1.3 Study’s objective

 

Examining how rice production practices affect perceived soil deterioration in Nigeria’s Ekiti state is the goal of this study. Particulars of the study

 

evaluate how rice production affects soil nutrients

 

the impact of rice growing practices on soil nutrients

 

Analyze the connection between soil deterioration and rice production.

 

importance of the research

 

It is essential to comprehend the dynamics of soil degradation in terms of its severity and extent. In order to use and manage soil resources sustainably, it is crucial to have knowledge of the dynamics of soil deterioration.
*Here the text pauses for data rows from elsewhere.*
import Literature.MathematicalPhysics.QuantumFieldTheory.Balaban1983to89.B7Transfer
import Literature.MathematicalPhysics.QuantumFieldTheory.Balaban1983to89.MatrixLog

/-!
# `Balaban1983to89.B7TransferLog` — the group step (161) ⇒ (162) of B7 in its printed LOGARITHMIC form

CITATION HEADER (lean-in-tree rule 2026-08-18).  Kernel arithmetic for one displayed step of
T. Bałaban, *Averaging operations for lattice gauge theories*, Comm. Math. Phys. **98**, 17–51 (1985)
[Balaban1985Averaging] (cell paper B7 of the audit cell `pub-balaban`; `paper:balaban1985-cmp98-averaging`,
journal page = PDF page + 16), Sect. E p. 42 [PDF 26], read from the page render `…1985-cmp98-averaging-p026-x2.png`
(and Sect. A p. 22 [PDF 6], render `…-p006-x2.png`, for (26)); both re-read by the filing unit on 2026-08-18.
PRINTED (p. 42): "From Proposition 4, and especially from (131), we get `|(1/i) log U̿′^j| = |Q_j(U₀, ηA′)| < 2α₁L^jη`, (161)
hence `|(1/i) log(\overline{R̄^j_{0,x}U̿′^j})| = |Σ_{x_j∈B(x)} L^{-d} (1/i) log(R̄^j_{0,x}U̿′^j)(Γ_{x,x_j})| < 8α₁dL^{j+1}η e^{2α₁dL^{j+1}η}
< O(1)α₁L^{j+1}η, j = 0, 1, …, k−1 (162)".  PRINTED (p. 22): "For matrices `X` satisfying `|X − 1| ≤ ½`, we have
`|log X| ≤ Σ_{n=1}^∞ (1/n)|X − 1|^n ≤ |X − 1|/(1 − |X − 1|) ≤ 2|X − 1|`, (26)".
The paper is a manuscript UNDER ADJUDICATION by the cell; nothing of it is asserted here.  Every hypothesis below is
an explicit binder and the file proves only normed-algebra inequalities.

WHAT THE TREE ALREADY HAS.  `B7Transfer.ineq162_of_161` (unit b07-g2) certifies the chain behind (162) up to the
logarithm: for a path product of `s ≤ d(L−1)` factors `W_i exp(B_i) W′_i` (`W_iW′_i = 1`, norms `≤ 1`,
`‖B_i‖ ≤ 2α₁ℓ`, `ℓ = L^jη` — the READING of the symbol `(R̄^j_{0,x}U̿′^j)(Γ_{x,x_j})` via (77) p. 30 and (159)–(160)
p. 42, stated in the header of `B7Transfer` §2) one has `‖∏ − 1‖ ≤ e^{s·2α₁ℓ} − 1` and
`2(e^{s·2α₁ℓ} − 1) ≤ 8α₁d(Lℓ)e^{2α₁d(Lℓ)}`, plus the domain statement `2dα₁(Lℓ) ≤ 1/3 ⇒ ‖∏ − 1‖ ≤ ½`; its header
records as "NOT certified (no Banach-algebra logarithm in Mathlib): the inequality (26) itself and the identity
`exp((1/i)·log X· i) = X`".  `MatrixLog` (unit f1-g4) has since supplied the logarithm (21) `mlog` with (26)
`norm_mlog_le_two_mul` and `exp_mlog`.

WHAT THIS FILE ADDS (kernel-checked, no new hypotheses on the paper).  `ineq162_log_of_161`: the printed left member
of one summand of (162), `‖(1/i) log ∏‖ ≤ 8α₁d(Lℓ)e^{2α₁d(Lℓ)}` together with `exp(log ∏) = ∏`, under the hypotheses of
`ineq162_of_161` and the (26)-domain condition `2dα₁(Lℓ) ≤ 1/3` (this corollary was prepared and farm-checked by unit
f1-g4, `pub-balaban/b2b-balaban-f1/g4/B7Transfer-log162-snippet.lean`, and is landed here unchanged in substance);
`ineq162_blockAvg_of_161`: the printed MIDDLE member of (162) — the `L^{-d}`-weighted average over `x_j ∈ B(x)` of the
path logarithms, typed as an arbitrary convex combination (weights `≥ 0` summing to `1`; in print `L^{-d}` over the
`L^d` sites of `B(x)`) — obeys the same bound (`B7Transfer.convex_comb_norm_le`).  Print has strict `<`; the typed
conclusions are `≤` under the non-strict hypothesis `‖B_i‖ ≤ 2α₁ℓ` (print ⇒ typed).  NOT typed here: the first
equality of (162), `(1/i) log(\overline{R̄^j_{0,x}U̿′^j}) = Σ_{x_j} L^{-d}(1/i) log(…)(Γ_{x,x_j})`, which is the
definition (78)/(85) of the block average of site variables (an `exp` of `i`× that average) followed by `log ∘ exp = id`
on small elements; it needs the carrier of (78), which the tree does not have.  Unit `b2b-balaban-pv14` (surge node
prover #14; cross-reader of B7, GAPS C-pv14-1, C-pv14-2, C-pv14-6).
-/

noncomputable section

open NormedSpace

namespace Literature.MathematicalPhysics.QuantumFieldTheory.Balaban1983to89.B7TransferLog

open B7Prop6Bound B7Transfer MatrixLog Finset

variable {𝔸 : Type*} [NormedRing 𝔸] [NormedAlgebra ℂ 𝔸] [CompleteSpace 𝔸]

/-- (161) ⇒ (162) for ONE path, in the printed logarithmic form: under the hypotheses of
`B7Transfer.ineq162_of_161` (`s ≤ d(L−1)` factors `W_i exp(B_i) W′_i`, `W_iW′_i = 1`, `‖W_i‖, ‖W′_i‖ ≤ 1`,
`‖B_i‖ ≤ 2α₁ℓ`) and the domain condition `2dα₁(Lℓ) ≤ 1/3` of (26), the logarithm (21) of the path product satisfies
`‖(1/i) log ∏‖ = ‖log ∏‖ ≤ 2‖∏ − 1‖ ≤ 8α₁d(Lℓ)e^{2α₁d(Lℓ)}` ((26) = `MatrixLog.norm_mlog_le_two_mul`, then
`ineq162_of_161`) and `exp(log ∏) = ∏` (`MatrixLog.exp_mlog`).  Corollary prepared by unit f1-g4.
[cite: Balaban1985Averaging, (161)–(162) p.42 with (21), (26) pp.21–22] -/
theorem ineq162_log_of_161 (W B W' : ℕ → 𝔸) (s : ℕ) {d L α₁ ℓ : ℝ}
    (hs : (s : ℝ) ≤ d * (L - 1)) (hd : 0 ≤ d) (hα : 0 ≤ α₁) (hℓ : 0 ≤ ℓ)
    (hWW' : ∀ i < s, W i * W' i = 1) (hW : ∀ i < s, ‖W i‖ ≤ 1) (hW' : ∀ i < s, ‖W' i‖ ≤ 1)
    (hB : ∀ i < s, ‖B i‖ ≤ 2 * α₁ * ℓ) (hsmall : 2 * d * α₁ * (L * ℓ) ≤ 1 / 3) :
    ‖(Complex.I⁻¹ : ℂ) • mlog (oprod (fun i => W i * exp (B i) * W' i) s)‖
        ≤ 8 * α₁ * d * (L * ℓ) * Real.exp (2 * α₁ * d * (L * ℓ)) ∧
    exp (mlog (oprod (fun i => W i * exp (B i) * W' i) s)) = oprod (fun i => W i * exp (B i) * W' i) s := by
  obtain ⟨h1, h2, h3⟩ := ineq162_of_161 W B W' s hs hd hα hℓ hWW' hW hW' hB
  have hhalf : ‖oprod (fun i => W i * exp (B i) * W' i) s - 1‖ ≤ 1 / 2 := h3 hsmall
  refine ⟨?_, exp_mlog (by linarith)⟩
  rw [norm_smul, norm_inv, Complex.norm_I, inv_one, one_mul]
  calc ‖mlog (oprod (fun i => W i * exp (B i) * W' i) s)‖
      ≤ 2 * ‖oprod (fun i => W i * exp (B i) * W' i) s - 1‖ := norm_mlog_le_two_mul hhalf
    _ ≤ 2 * (Real.exp (s * (2 * α₁ * ℓ)) - 1) := by linarith
    _ ≤ 8 * α₁ * d * (L * ℓ) * Real.exp (2 * α₁ * d * (L * ℓ)) := h2

/-- (161) ⇒ (162), the printed MIDDLE member: the block average
`Σ_{x_j∈B(x)} L^{-d} (1/i) log(R̄^j_{0,x}U̿′^j)(Γ_{x,x_j})`, typed as a convex combination (index set `t` = the sites
`x_j` of `B(x)`, weights `wt ≥ 0` with `Σ wt = 1`; in print `wt = L^{-d}`, `|B(x)| = L^d`) of the path logarithms of
`ineq162_log_of_161` (one path per site, each with `s(x_j) ≤ d(L−1)` factors), has norm
`≤ 8α₁d(Lℓ)e^{2α₁d(Lℓ)}` — a convex combination does not increase a uniform bound (`B7Transfer.convex_comb_norm_le`).
[cite: Balaban1985Averaging, (162) p.42] -/
theorem ineq162_blockAvg_of_161 {ι : Type*} (t : Finset ι) (wt : ι → ℝ)
    (hw : ∀ x ∈ t, 0 ≤ wt x) (hsum : ∑ x ∈ t, wt x = 1)
    (W B W' : ι → ℕ → 𝔸) (s : ι → ℕ) {d L α₁ ℓ : ℝ}
    (hs : ∀ x ∈ t, (s x : ℝ) ≤ d * (L - 1)) (hd : 0 ≤ d) (hα : 0 ≤ α₁) (hℓ : 0 ≤ ℓ)
    (hWW' : ∀ x ∈ t, ∀ i < s x, W x i * W' x i = 1) (hW : ∀ x ∈ t, ∀ i < s x, ‖W x i‖ ≤ 1)
    (hW' : ∀ x ∈ t, ∀ i < s x, ‖W' x i‖ ≤ 1) (hB : ∀ x ∈ t, ∀ i < s x, ‖B x i‖ ≤ 2 * α₁ * ℓ)
    (hsmall : 2 * d * α₁ * (L * ℓ) ≤ 1 / 3) :
    ‖∑ x ∈ t, wt x • ((Complex.I⁻¹ : ℂ) • mlog (oprod (fun i => W x i * exp (B x i) * W' x i) (s x)))‖
      ≤ 8 * α₁ * d * (L * ℓ) * Real.exp (2 * α₁ * d * (L * ℓ)) :=
  convex_comb_norm_le t wt _ hw hsum fun x hx =>
    (ineq162_log_of_161 (W x) (B x) (W' x) (s x) (hs x hx) hd hα hℓ (hWW' x hx) (hW x hx) (hW' x hx)
      (hB x hx) hsmall).1

end Literature.MathematicalPhysics.QuantumFieldTheory.Balaban1983to89.B7TransferLog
In general, soil resources cannot be replenished. In order to combat low agricultural production, food insecurity, and its associated negative effects on poverty levels and population drift, it is crucial to prevent soil loss through improved management and conservation of the natural resources through sustainable use of land resources (Tekwa, Belel, and Alhassan, 2010).

 

In addition to increasing food production to fulfill the requirements of its growing population, Africa’s agriculture has the problem of preserving the soils’ potential for future productivity. Evidence also indicates that the expansion of agricultural operations onto marginal lands have extremely detrimental impacts on the quality of soils (Abubakar, 1995; Sherr and Yadav, 1996), despite the fact that land use intensification can boost food production in “high potential” areas (Barbier, 1997). The process of restoring degraded lands must be thorough and adhere to the idea of sustainable development. Providing adequate, reliable, and pertinent information on the types, amount, and severity of soil degradation is a useful strategy to combat the problem of soil degradation in Africa in general and Nigeria in particular. This can be accomplished by merging farmers’ impressions and knowledge of soil degradation phenomena into science-based approaches (quantification and analysis) for assessing soil deterioration. By fully utilizing the farmers’ expertise and dynamic knowledge of their environment, this will offer a realistic and all-encompassing method of assessing soil deterioration (Vigiak, Okoba, Sterk, and Stroosnijder, 2005; Stringer and Reed, 2006).

 

Study premise

 

The research premise is:

 

HO: Soil erosion and rice yield are not significantly correlated.

 

H1: Soil deterioration and rice production are significantly correlated.

 

Study’s Purpose and Limitations

 

The focus of the study is restricted to examining how rice production practices affect how the soil is seen to be degrading in Ekiti State, Nigeria. The investigation was constrained by its limited time and budget.

 

 

 

 

Arrangement of the study

 

There are five chapters in the study. The study is introduced in this chapter, which serves as its opening chapter. A review of the relevant literature is presented in Chapter 2. The research methodology is presented in Chapter 3; the data analysis, interpretation, and discussion of the findings are presented in Chapter 4. An overview of the conclusions and suggestions is provided in chapter five.